------ Provided material ------
/-- **`∂_R V` in the carrier**: `∂_RV(R̃_{q,i}, nΦ_i)(proj y)[M] = D(mikadoLiftCL V)(p(y))[(matCL M, 0)]`
(both are the derivative at `0` of `s ↦ V(R̃ + sM, nΦ_i)`). [folklore] -/
theorem mikadoRDeriv_proj (𝔚 : MikadoDatum mikadoRadius) {i : ℕ} {t : ℝ} (hD : IsContDiff 1 (D i t))
    (y : ℝ³) (M : 𝕄) :
    mikadoRDeriv P S 𝔚 η D i t (proj y) M =
      (fderiv ℝ (mikadoLiftCL 𝔚.V) (pairPt P S η D i t y)) (matCL M, 0) := by
  set ξ : ℝ³ := (P.freqNat (S.q + 1) : ℝ) • (y + lift (D i t) y) with hξ
  set R₀ : 𝕄 := tildeR P S η D i t (proj y) with hR₀
  have hph : (P.freqNat (S.q + 1) • phiPoint D i t (proj y) : 𝕋³) = proj ξ := by
    rw [phiPoint, ← lift_apply (D i t) y, ← proj_add, hξ, Nat.cast_smul_eq_nsmul, proj_nsmul]
  have hp : pairPt P S η D i t y = (matCL R₀, ξ) := by
    rw [pairPt, hR₀, matCL_tildeR hD]
  -- the outer function on `𝕄` and its derivative
  set F : 𝕄 → ℝ³ := fun R' => 𝔚.V R' (P.freqNat (S.q + 1) • phiPoint D i t (proj y)) with hF
  have hV : ContDiff ℝ ∞ (mikadoLiftCL 𝔚.V) := contDiff_mikadoLiftCL 𝔚.contDiff_mikadoLift_V
  have hFeq : ∀ R' : 𝕄, F R' = mikadoLiftCL 𝔚.V (matCL R', ξ) := fun R' => by
    rw [hF, mikadoLiftCL_apply, mikadoLift_apply, matCL.symm_apply_apply, hph]
  have hFd : DifferentiableAt ℝ F R₀ := by
    have h1 : ContDiff ℝ ∞ F := by
      have e : F = fun R' => mikadoLift 𝔚.V (R', ξ) := by
        funext R'; rw [hF, mikadoLift_apply, hph]
      rw [e]
      exact 𝔚.contDiff_mikadoLift_V.comp (contDiff_id.prodMk contDiff_const)
    exact (h1.differentiable (by simp)) R₀
  -- the curve `s ↦ R₀ + s • M` and the two chain rules
  have hγ : HasDerivAt (fun s : ℝ => R₀ + s • M) M 0 := by
    have h : HasDerivAt (fun s : ℝ => R₀ + s • M) ((1 : ℝ) • M) 0 :=
      ((hasDerivAt_id (0 : ℝ)).smul_const M).const_add R₀
    rwa [one_smul] at h
  have h1 : HasDerivAt (fun s : ℝ => F (R₀ + s • M)) (fderiv ℝ F R₀ M) 0 := by
    have hpt : R₀ + (0 : ℝ) • M = R₀ := by rw [zero_smul, add_zero]
    have hFd' : HasFDerivAt F (fderiv ℝ F R₀) (R₀ + (0 : ℝ) • M) := by rw [hpt]; exact hFd.hasFDerivAt
    exact (hFd'.comp_hasDerivAt (0 : ℝ) hγ :)
  have hδ : HasDerivAt (fun s : ℝ => ((matCL R₀ + s • matCL M : 𝕃), ξ)) ((matCL M, 0) : 𝕃 × ℝ³) 0 := by
    have ha : HasDerivAt (fun s : ℝ => (matCL R₀ + s • matCL M : 𝕃)) (matCL M) 0 := by
      have h : HasDerivAt (fun s : ℝ => (matCL R₀ + s • matCL M : 𝕃)) ((1 : ℝ) • matCL M) 0 :=
        ((hasDerivAt_id (0 : ℝ)).smul_const (matCL M)).const_add (matCL R₀)
      rwa [one_smul] at h
    exact ha.prodMk (hasDerivAt_const 0 ξ)
  have hVd : HasFDerivAt (mikadoLiftCL 𝔚.V) (fderiv ℝ (mikadoLiftCL 𝔚.V) (matCL R₀, ξ)) (matCL R₀, ξ) :=
    ((hV.differentiable (by simp)) _).hasFDerivAt
  have h2 : HasDerivAt (fun s : ℝ => mikadoLiftCL 𝔚.V ((matCL R₀ + s • matCL M : 𝕃), ξ))
      ((fderiv ℝ (mikadoLiftCL 𝔚.V) (matCL R₀, ξ)) (matCL M, 0)) 0 := by
    have hpt : ((matCL R₀ + (0 : ℝ) • matCL M : 𝕃), ξ) = (matCL R₀, ξ) := by rw [zero_smul, add_zero]
    have hVd' : HasFDerivAt (mikadoLiftCL 𝔚.V) (fderiv ℝ (mikadoLiftCL 𝔚.V) (matCL R₀, ξ))
        ((matCL R₀ + (0 : ℝ) • matCL M : 𝕃), ξ) := by rw [hpt]; exact hVd
    exact (hVd'.comp_hasDerivAt (0 : ℝ) hδ :)
  -- the two curves coincide
  have hcurve : (fun s : ℝ => F (R₀ + s • M)) = fun s => mikadoLiftCL 𝔚.V ((matCL R₀ + s • matCL M : 𝕃), ξ) := by
    funext s
    rw [hFeq, map_add, map_smul]
  rw [hcurve] at h1
  have heq := h1.unique h2
  rw [mikadoRDeriv, hp, ← heq]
------
The output should be exactly the lines above from the line containing "exact 𝔚.contDiff_mikadoLift_V.comp (contDiff_id.prodMk" to the line containing "((hasDerivAt_id (0 : ℝ)).smul_const (matCL", inclusive, with no other lines.

      exact 𝔚.contDiff_mikadoLift_V.comp (contDiff_id.prodMk contDiff_const)
    exact (h1.differentiable (by simp)) R₀
  -- the curve `s ↦ R₀ + s • M` and the two chain rules
  have hγ : HasDerivAt (fun s : ℝ => R₀ + s • M) M 0 := by
    have h : HasDerivAt (fun s : ℝ => R₀ + s • M) ((1 : ℝ) • M) 0 :=
      ((hasDerivAt_id (0 : ℝ)).smul_const M).const_add R₀
    rwa [one_smul] at h
  have h1 : HasDerivAt (fun s : ℝ => F (R₀ + s • M)) (fderiv ℝ F R₀ M) 0 := by
    have hpt : R₀ + (0 : ℝ) • M = R₀ := by rw [zero_smul, add_zero]
    have hFd' : HasFDerivAt F (fderiv ℝ F R₀) (R₀ + (0 : ℝ) • M) := by rw [hpt]; exact hFd.hasFDerivAt
    exact (hFd'.comp_hasDerivAt (0 : ℝ) hγ :)
  have hδ : HasDerivAt (fun s : ℝ => ((matCL R₀ + s • matCL M : 𝕃), ξ)) ((matCL M, 0) : 𝕃 × ℝ³) 0 := by
    have ha : HasDerivAt (fun s : ℝ => (matCL R₀ + s • matCL M : 𝕃)) (matCL M) 0 := by
      have h : HasDerivAt (fun s : ℝ => (matCL R₀ + s • matCL M : 𝕃)) ((1 : ℝ) • matCL M) 0 :=
        ((hasDerivAt_id (0 : ℝ)).smul_const (matCL M)).const_add (matCL R₀)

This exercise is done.